import Summits.CriticalPhenomena.PercolationContinuityZ3.Theorems.PercNearOneGluingNoHeavyPcintOSMSiteAssembly
import Literature.Probability.Percolation.HypercubicAxisGroupingSite
import HarnessLib

/-!
# PCINT lane, PHASE 4 (kernel second-moment oriented route, sites): the cell `p_c^site(ℤ^6) ≤ 0.2167`

Cell `prim-pcint`, seat `prim-pcint-1` (gen 13); memo `run/shared/lean/prim/pcint/T-FIBRE-ROUTE.md` §PHASE 4.

The site analogue of the Cox–Durrett second-moment bound (`OSM.siteCriticalProb_le_of_green`):
`p_c^site(ℤ^6) ≤ 1 − 1/G⁺` with the kernel-certified Green's-function bound `G⁺ = OSM.GplusQ 6 20` (exact partial sum
`Σ_{k<120} u_k` by the row recursion `OSM.vrow` + the closed-form tail, `OSM.sum_u_le_Gplus`), checked by `decide +kernel` in
exact rational arithmetic (`OSM.checkOSMsite`).  UNCONDITIONAL; below the lane's PHASE-2 fibre cell for `d = 6`.
-/

noncomputable section

namespace Summit.CriticalPhenomena.PercolationContinuityZ3.Theorems.Pcint.OSM

open Literature.Probability.Percolation Literature.Probability.LatticeModels

/-- **The kernel check for site `ℤ^6`**: `GplusQ 6 20 · (10⁴ − 2167) ≤ 10⁴` in exact rational arithmetic. -/
theorem checkOSMsite_6 : checkOSMsite 6 20 2167 = true := by decide +kernel

/-- **`p_c^site(ℤ^6) ≤ 0.2167`** (second-moment oriented route, sites). -/
theorem siteCriticalProb_Z6_le_2167 : siteCriticalProb (zdGraph 6) (0 : Site 6) ≤ 0.2167 :=
  (siteCriticalProb_le_of_checkOSMsite (by norm_num) (by norm_num) (by norm_num) checkOSMsite_6).trans (by norm_num)

/-- **`p_c^site(ℤ^d) ≤ 0.2167` for every `d ≥ 6`.** -/
theorem siteCriticalProb_zd_le_2167 {d : ℕ} (hd : 6 ≤ d) : siteCriticalProb (zdGraph d) (0 : Site d) ≤ 0.2167 :=
  (AxisGrouping.siteCriticalProb_zd_anti hd).trans siteCriticalProb_Z6_le_2167

end Summit.CriticalPhenomena.PercolationContinuityZ3.Theorems.Pcint.OSM

end
import Summits.Ventures.PackingBounds.Energy.NewtonCertificate

/-!
# Universal optimality of the 162-point sharp configuration on S²⁰ (Smith graph) — Cohn–Kumar 2007,
Thm. 1.2, in LP-certificate form

Framing: lottery ticket; floor = certified bounds/negative ranges. Venture `PackingBounds` (cell
`pub-packcert`, seat `pub-packcert-energy`), energy-minimisation family, **universal + control**:
not one potential but ALL of them.

**Theorem A (`ckPow_energy_ge`, every `k : ℕ`).** Every configuration `C` of `162` unit vectors of
`ℝ^21` satisfies `Σ_{x ≠ y ∈ C} (1 + ⟨x,y⟩)^k ≥ 162 · Σ_i m_i (1 + t_i)^k` with `(t_i) = (-2 / 7, 1
/ 7)`, `(m_i) = (56, 105)` — the right-hand side is the `(1+t)^k`-energy (ordered pairs) of the
162-point configuration (inner products -2/7, 1/7), whose inner products between distinct points are
the `t_i` with these multiplicities from each point (a spherical `3`-design; Cohn–Kumar 2007, Table
1).

**Theorem B (`universally_optimal`).** For every potential `a` represented on `[-1,1)` by `a(s) =
Σ_k c_k (1+s)^k` with all `c_k ≥ 0` — by S. Bernstein's theorem these are exactly the functions
absolutely monotonic on `[-1,1)` (`C^∞`, all derivatives `≥ 0`), e.g. every inverse power law `a(t)
= (2-2t)^(-s/2) = |x-y|^(-s)`, `s > 0`, and every `(1+t)^k` — every such `C` has `Σ_{x ≠ y ∈ C}
a(⟨x,y⟩) ≥ 162 · Σ_i m_i a(t_i)`, the `a`-energy of the configuration: the configuration minimises
every such energy among `162`-point configurations on `S^20` (universal optimality, loc. cit., Thm.
1.2; Bernstein's identification of the class is cited, not formalised, which is why the hypothesis
is stated as a power series).

Certificate (kernel-checked, exact rationals): node values `u = 1 + t ∈ (5 / 7, 8 / 7)` doubled
(second-order Hermite interpolation at every node, Cohn–Kumar §6); the Gegenbauer `C^(19 / 2)`
expansions of the `4` Newton partial products `∏_{i<j} (u - u_i)` have ALL coefficients `≥ 0` (the
table `G` below — Cohn–Kumar's conductivity of `F²`), and the design identities `162 G_{j,0} =
ω_j(2) + Σ_i m_i ω_j(u_i)`, `j < 4`, hold; the generic theorem `NewtonCert.energy_ge`
(`NewtonCertificate.lean`: Newton division of `u^k` with nonnegative coefficients and remainder,
then the LP bound `EnergyLP.energy_ge_inner` of Yudin / Cohn–Kumar Prop. 4.1) does the rest for
every `k` at once, and `NewtonCert.energy_ge_hasSum_of_pow` sums over `k`. Data generated and
re-checked in exact arithmetic by the cell's `code/ck_newton.py` / `code/emit_universal.py`
(pub-packcert-energy).

## References
* H. Cohn, A. Kumar, *Universally optimal distribution of points on spheres*, J. Amer. Math. Soc.
  20 (2007) 99–148, Thm. 1.2, Table 1, Prop. 4.1, §§5–6. [`CohnKumar2006`]
* S. Bernstein, *Sur les fonctions absolument monotones*, Acta Math. 52 (1929) 1–66; D. V. Widder,
  *The Laplace Transform* (1941), Ch. IV (the classical identification of the potential class). -/

noncomputable section

namespace Summit.Ventures.PackingBounds.Energy

open Finset Literature.Analysis.SpecialFunctions Literature.Geometry.DiscreteGeometry

namespace UniversalDim21Card162

/-- Explicit form of the Gegenbauer polynomial `C_0^(19 / 2)` of the tree. [folklore] -/
private theorem c19_2_0 (t : ℝ) : gegenbauerSum (19 / 2 : ℝ) 0 t =
    (1 : ℝ) := by
  simp [gegenbauerSum, gegenbauerCoeff]

/-- Explicit form of the Gegenbauer polynomial `C_1^(19 / 2)` of the tree. [folklore] -/
private theorem c19_2_1 (t : ℝ) : gegenbauerSum (19 / 2 : ℝ) 1 t =
    (19 : ℝ) * t := by
  rw [gegenbauerSum_one]
  ring

/-- Explicit form of the Gegenbauer polynomial `C_2^(19 / 2)` of the tree. [folklore] -/
private theorem c19_2_2 (t : ℝ) : gegenbauerSum (19 / 2 : ℝ) 2 t =
    (-19 / 2 : ℝ) + (399 / 2 : ℝ) * t ^ 2 := by
  simp [gegenbauerSum, gegenbauerCoeff, Finset.sum_range_succ, Finset.prod_range_succ,
    Nat.factorial]
  ring

/-- Explicit form of the Gegenbauer polynomial `C_3^(19 / 2)` of the tree. [folklore] -/
private theorem c19_2_3 (t : ℝ) : gegenbauerSum (19 / 2 : ℝ) 3 t =
    (-399 / 2 : ℝ) * t + (3059 / 2 : ℝ) * t ^ 3 := by
  simp [gegenbauerSum, gegenbauerCoeff, Finset.sum_range_succ, Finset.prod_range_succ,
    Nat.factorial]
  ring

open scoped Classical in
/-- **Theorem A.** For every `k`, every `162`-point configuration of unit vectors in `ℝ^21` has `(1
+ ⟨x,y⟩)^k`-energy at least that of the 162-point sharp configuration on S²⁰ (Smith graph): `Σ_{x ≠
y} (1 + ⟨x,y⟩)^k ≥ 162 Σ_i m_i (1 + t_i)^k`, `(t_i) = (-2 / 7, 1 / 7)`, `(m_i) = (56, 105)`.
Newton-form certificate (node values, Gegenbauer table `G ≥ 0` of the partial products, design
identities) checked by the kernel in exact rational arithmetic. [cite: CohnKumar2006, Theorem 1.2,
Table 1 and §6] -/
theorem ckPow_energy_ge (k : ℕ) (C : Finset (EuclideanSpace ℝ (Fin 21)))
    (h1 : ∀ x ∈ C, ‖x‖ = 1) (hN : C.card = 162) :
    (162 : ℝ) * (56 * (1 + (-2 / 7 : ℝ)) ^ k + 105 * (1 + (1 / 7 : ℝ)) ^ k) ≤
      ∑ x ∈ C, ∑ y ∈ C.erase x, (1 + inner ℝ x y) ^ k := by
  refine le_trans (le_of_eq ?val) (NewtonCert.energy_ge (n := 21) (μ := 19 / 2) (by norm_num)
    (by norm_num) 4 (by norm_num)
    -- node values u_i = 1 + t_i (doubled sequence)
    (fun i : ℕ => match i with | 0 => (5 / 7 : ℝ) | 1 => 8 / 7 | 2 => 5 / 7 | 3 => 8 / 7 | _ => 0)
    ?hv ?hsq
    -- Gegenbauer C^(19 / 2) expansion table of the 4 Newton partial products (row j, column i)
    (fun j i : ℕ => match j with
      | 0 => (match i with | 0 => (1 : ℝ) | _ => 0)
      | 1 => (match i with | 0 => (2 / 7 : ℝ) | 1 => 1 / 19 | _ => 0)
      | 2 => (match i with | 0 => (1 / 147 : ℝ) | 1 => 1 / 133 | 2 => 2 / 399 | _ => 0)
      | 3 => (match i with
          | 0 => (3 / 343 : ℝ) | 1 => 3 / 437 | 2 => 2 / 931 | 3 => 2 / 3059 | _ => 0)
      | _ => 0)
    ?hG ?hGid 162 2 (by norm_num)
    -- distance distribution m_i
    (fun i : ℕ => match i with | 0 => (56 : ℝ) | 1 => 105 | _ => 0)
    ?hdes k C h1 hN)
  case hv => intro i; split <;> norm_num
  case hsq =>
    exact fun u _ => NewtonCert.omega_doubled_nonneg _ 2 (fun i hi => by
      interval_cases i <;> norm_num) u
  case hG =>
    intro j i
    split <;> (first | (split <;> norm_num) | norm_num)
  case hGid =>
    intro j hj t
    interval_cases j
    · simp only [Finset.prod_range_zero, Finset.sum_range_succ, Finset.sum_range_zero,
        c19_2_0, c19_2_1, c19_2_2, c19_2_3]
      ring
    · simp only [Finset.prod_range_succ, Finset.prod_range_zero, Finset.sum_range_succ,
        Finset.sum_range_zero, c19_2_0, c19_2_1, c19_2_2, c19_2_3]
      ring
    · simp only [Finset.prod_range_succ, Finset.prod_range_zero, Finset.sum_range_succ,
        Finset.sum_range_zero, c19_2_0, c19_2_1, c19_2_2, c19_2_3]
      ring
    · simp only [Finset.prod_range_succ, Finset.prod_range_zero, Finset.sum_range_succ,
        Finset.sum_range_zero, c19_2_0, c19_2_1, c19_2_2, c19_2_3]
      ring
  case hdes =>
    intro j hj
    interval_cases j <;> norm_num [Finset.prod_range_succ, Finset.prod_range_zero,
      Finset.sum_range_succ, Finset.sum_range_zero]
  case val => norm_num [Finset.sum_range_succ, Finset.sum_range_zero]

open scoped Classical in
/-- **Theorem B (universal optimality, Cohn–Kumar Thm. 1.2 for this configuration).** For every
potential `a` with `a(s) = Σ_k c_k (1+s)^k`, `c_k ≥ 0`, on `[-1,1)` (≡ absolutely monotonic on
`[-1,1)` by Bernstein's theorem), every `162`-point configuration of unit vectors in `ℝ^21` has
`a`-energy `Σ_{x ≠ y} a(⟨x,y⟩) ≥ 162 Σ_i m_i a(t_i)`, the `a`-energy of the 162-point sharp
configuration on S²⁰ (Smith graph). [cite: CohnKumar2006, Theorem 1.2] -/
theorem universally_optimal (a : ℝ → ℝ) (c : ℕ → ℝ) (hc : ∀ k, 0 ≤ c k)
    (ha : ∀ s : ℝ, -1 ≤ s → s < 1 → HasSum (fun k => c k * (1 + s) ^ k) (a s))
    (C : Finset (EuclideanSpace ℝ (Fin 21))) (h1 : ∀ x ∈ C, ‖x‖ = 1) (hN : C.card = 162) :
    (162 : ℝ) * (56 * a (-2 / 7) + 105 * a (1 / 7)) ≤
      ∑ x ∈ C, ∑ y ∈ C.erase x, a (inner ℝ x y) := by
  have key := NewtonCert.energy_ge_hasSum_of_pow (n := 21) 162 2
    (fun i : ℕ => match i with | 0 => (-2 / 7 : ℝ) | 1 => 1 / 7 | _ => 0)
    (fun i : ℕ => match i with | 0 => (56 : ℝ) | 1 => 105 | _ => 0)
    (fun i hi => by interval_cases i <;> norm_num) C h1
    (fun k => by
      have h := ckPow_energy_ge k C h1 hN
      norm_num [Finset.sum_range_succ, Finset.sum_range_zero] at h ⊢
      exact h)
    a c hc ha
  norm_num [Finset.sum_range_succ, Finset.sum_range_zero] at key ⊢
  exact key

end UniversalDim21Card162

end Summit.Ventures.PackingBounds.Energy

end
open NumberField IsDedekindDomain Matrix
open Literature.NumberTheory.Automorphic Literature.NumberTheory.Automorphic.UnitaryGroup
open Literature.NumberTheory.GelbartRogawski1991.AdaptedBlocks
open Literature.NumberTheory.GelbartRogawski1991.UnitaryDualPair.LocalSplitting
open Literature.NumberTheory.K2Lit.LocalSiegelDoubled
open Summit.HodgeConjecture.HodgeConjecture.Cruxes.HLiu418.K2LiuLocalSiegelIwasawa
open Summit.HodgeConjecture.HodgeConjecture.Cruxes.HLiu418.K2LiuDoubledUTwoTwoBorelFrame
open Summit.HodgeConjecture.HodgeConjecture.Cruxes.HLiu418.K2LiuDoubledUTwoTwoWeylCocycle
open Summit.HodgeConjecture.HodgeConjecture.Cruxes.HLiu418.K2LiuDoubledUTwoTwoLevi
open Summit.HodgeConjecture.HodgeConjecture.Cruxes.HLiu418.K2LiuDoubledUTwoTwoFrameTransport
open Summit.HodgeConjecture.HodgeConjecture.Cruxes.HLiu418.K2LiuSiegelLeviWeylAlgebra

namespace Summit.HodgeConjecture.HodgeConjecture.Cruxes.HLiu418.K2LiuDoubledUTwoTwoLeviTransport

variable (F : Type) [Field F] [NumberField F] (E : Type) [Field E] [NumberField E] [Algebra F E]
  [Algebra.IsQuadraticExtension F E] (c : E ≃ₐ[F] E)
  {δ : E} (hcδ : c δ = -δ) (hδ : δ ≠ 0) {d : F} (hd : δ * δ = algebraMap F E d) (v : HeightOneSpectrum (𝓞 F))
  {T₂ : Matrix (Fin 2) (Fin 2) F} (hT₂ : T₂.IsSymm) {J₂D : Matrix (Fin (2 + 2)) (Fin (2 + 2)) E} (hJ₂D : J₂D = (gramD F 2 T₂).map (algebraMap F E))
  (D Dinv : Matrix (Fin 2) (Fin 2) F) (hDD : D * Dinv = 1) (Q : GL (Fin (2 + 2)) F)
  (hQm : (Q : Matrix (Fin (2 + 2)) (Fin (2 + 2)) F) = Matrix.reindex (e₂ 2) (e₂ 2) (Matrix.fromBlocks 1 D 1 (-D)))
  (hQ : (Q : Matrix (Fin (2 + 2)) (Fin (2 + 2)) F)ᵀ * gramD F 2 T₂ * (Q : Matrix (Fin (2 + 2)) (Fin (2 + 2)) F) = (StdForm.antidiagonal (2 + 2)).over F)

/-! ## §1 A generic block-diagonal letter of `U(J₄)(E ⊗ F_v)` transported to `H_v` -/

section Generic

variable (g : unitaryGroupOfForm (UnitaryGroup.conjLocal E c v) ((StdForm.antidiagonal 4).over (UnitaryGroup.LocalRing E v)))
  (A' D' : Matrix (Fin 2) (Fin 2) (UnitaryGroup.LocalRing E v))
  (hg : Matrix.reindex (e₂ 2).symm (e₂ 2).symm (g : GL (Fin 4) (UnitaryGroup.LocalRing E v)).1 = Matrix.fromBlocks A' 0 0 D')

omit [Algebra.IsQuadraticExtension F E] in
include hJ₂D hDD hQm hg in
/-- **a block-diagonal letter in the adapted frame**: if the blocked matrix of `g` is `diag(A′, D′)` then `adapt (matA (Q g Q⁻¹)) = diag(A′, D_v D′ Dinv_v)`.
[cite: HarrisKudlaSweet1996, §1 (1.11)–(1.12)] -/
theorem adapt_matA_frameConj_of_blocks :
    adapt (matA F E c v 2 (FrameTransport.frameConj F E c v (2 + 2) hJ₂D (antidiagonal_over_eq_map F E 2) Q hQ (toLocalFour F E c v g))) =
      Matrix.fromBlocks A' 0 0 (D.map ((UnitaryGroup.toLocalRing E v).comp (algebraMap F (v.adicCompletion F))) * D' *
        Dinv.map ((UnitaryGroup.toLocalRing E v).comp (algebraMap F (v.adicCompletion F)))) := by
  rw [adapt_matA_frameConj F E c v 2 hJ₂D D Dinv hDD Q hQm hQ, matS_toLocalFour, hg, Matrix.fromBlocks_multiply, Matrix.fromBlocks_multiply]
  simp only [Matrix.mul_one, Matrix.one_mul, Matrix.mul_zero, Matrix.zero_mul, add_zero, zero_add]

omit [Algebra.IsQuadraticExtension F E] in
include hJ₂D hDD hQm hg in
/-- the four blocks of a transported block-diagonal letter: `A = A′`, `B = 0`, `C = 0`, `D = D_v D′ Dinv_v`. [cite: HarrisKudlaSweet1996, §1 (1.11)–(1.12)] -/
theorem blocks_matA_frameConj_of_blocks :
    blkA (matA F E c v 2 (FrameTransport.frameConj F E c v (2 + 2) hJ₂D (antidiagonal_over_eq_map F E 2) Q hQ (toLocalFour F E c v g))) = A' ∧
      blkB (matA F E c v 2 (FrameTransport.frameConj F E c v (2 + 2) hJ₂D (antidiagonal_over_eq_map F E 2) Q hQ (toLocalFour F E c v g))) = 0 ∧
      blkC (matA F E c v 2 (FrameTransport.frameConj F E c v (2 + 2) hJ₂D (antidiagonal_over_eq_map F E 2) Q hQ (toLocalFour F E c v g))) = 0 ∧
      blkD (matA F E c v 2 (FrameTransport.frameConj F E c v (2 + 2) hJ₂D (antidiagonal_over_eq_map F E 2) Q hQ (toLocalFour F E c v g))) =
        D.map ((UnitaryGroup.toLocalRing E v).comp (algebraMap F (v.adicCompletion F))) * D' *
          Dinv.map ((UnitaryGroup.toLocalRing E v).comp (algebraMap F (v.adicCompletion F))) := by
  have h := adapt_matA_frameConj_of_blocks F E c v hJ₂D D Dinv hDD Q hQm hQ g A' D' hg
  rw [adapt_eq] at h
  obtain ⟨h1, h2, h3, h4⟩ := Matrix.fromBlocks_inj.1 h
  exact ⟨h1, h2, h3, h4⟩

include hJ₂D hDD hQm hg in
/-- **(L1, generic) a transported block-diagonal letter lies in `P_Δ(F_v)`** (`C = 0`). [cite: HarrisKudlaSweet1996, §1 (1.11)] [cite: Kudla1994, §3] -/
theorem isSiegelDelta_frameConj_of_blocks :
    IsSiegelDelta F E c hcδ hδ hd v 2 hT₂ hJ₂D (FrameTransport.frameConj F E c v (2 + 2) hJ₂D (antidiagonal_over_eq_map F E 2) Q hQ (toLocalFour F E c v g)) := by
  rw [isSiegelDelta_iff_blkC_eq_zero]
  exact (blocks_matA_frameConj_of_blocks F E c v hJ₂D D Dinv hDD Q hQm hQ g A' D' hg).2.2.1

omit [Algebra.IsQuadraticExtension F E] in
include hJ₂D hDD hQm hg in
/-- **`det_Δ(Q g Q⁻¹)_w = (det A′)_w`** at every `w ∣ v`. [cite: Kudla1994, §3] [cite: HarrisKudlaSweet1996, §1 (1.15)] -/
theorem detDelta_frameConj_of_blocks (w : PlacesOver E v) :
    detDelta F E c v 2 w (FrameTransport.frameConj F E c v (2 + 2) hJ₂D (antidiagonal_over_eq_map F E 2) Q hQ (toLocalFour F E c v g)) = A'.det w := by
  obtain ⟨hA, -, hC, -⟩ := blocks_matA_frameConj_of_blocks F E c v hJ₂D D Dinv hDD Q hQm hQ g A' D' hg
  rw [detDelta_levi F E c v 2 hC w, hA]
import Summits.FinalStateConjecture.FinalStateConjecture.Theorems.PhotonSphereChannelsWindowedShellChannelsGlueCore
import Summits.FinalStateConjecture.FinalStateConjecture.Theorems.PhotonSphereChannelsWindowedShellChannelsGlueShares

/-!
# Crux `WindowedShellChannels` (stmt-FinalStateConjecture-14085), line `Sketch` — stub `stub_glue`
# (the composition of skeleton v8: the ℓ-uniform residue from the six pieces)

`stub_glue σ hZ hF hS hD hL1 hL2` proves the caught-form ℓ-uniform residue `stub_coreHigh σ` from the six
registered pieces of skeleton v8 (lead c3): the polynomial-zone kernel `hZ` (`stub_zonePoly σ`), the
explicit-threshold far share `hF` (`stub_farPolyShare`), the layer split `hS` (`stub_layerSplit σ`), the
drop PSD-subadditivity `hD` (`stub_dropPSD`) and the two late-drop bounds `hL1`, `hL2`
(`stub_lateDropInvSq`, `stub_lateDropExp`).

Parameters (given `ρ`; `h₀, c₀` from `hZ`, `A` from `hF`): `c₁ = min c₀ (1/128)`, `η = c₁/16`,
`ε = c₁²/1024`, `N = ⌈32000/c₁²⌉₊ + 1` (so `δ = 1000/N ≤ c₁²/32`), lag `h = max h₀ ρ + 1` (`H = h − ρ ≥ 1`),
`C_R = A + 2·10¹⁰/ε + H + ρ + 10`, per mode `Λ = 1000(ℓ+1)²/ε`, `Rs = C_R(ℓ+1)⁴`, zone degree `k = 2N + 5`,
threshold `max ℓ_Z(k) ⌈C_R(1000/ε)^N⌉₊`; times `T_f = ΛL/4 − L − 1`, `T_n = 4L − 1`; constant `c₁/4`.
The analytic content is `Glue.glue_core` (file `…GlueCore`); this file only checks the numerology.
No definitions. [folklore]
-/

noncomputable section

set_option linter.dupNamespace false

open Set Filter Topology Function MeasureTheory
open scoped ENNReal

namespace Summit.FinalStateConjecture.FinalStateConjecture.Theorems.WindowedShellChannelsSketch

open Literature.Geometry.Lorentzian Literature.Geometry.Lorentzian.ReggeWheeler
open Summit.FinalStateConjecture.FinalStateConjecture.Theorems
open Summit.FinalStateConjecture.FinalStateConjecture.Theorems.CauchyWaveGlobal
open Summit.FinalStateConjecture.FinalStateConjecture.Theorems.WindowedShellChannelsStubs
open Glue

^^^^^^^^

(Exercise goal) Go through the listing, and whenever a line contains the string "design", copy that line.

(Your response)
the `t_i` with these multiplicities from each point (a spherical `3`-design; Cohn–Kumar 2007, Table
table `G` below — Cohn–Kumar's conductivity of `F²`), and the design identities `162 G_{j,0} =
Newton-form certificate (node values, Gegenbauer table `G ≥ 0` of the partial products, design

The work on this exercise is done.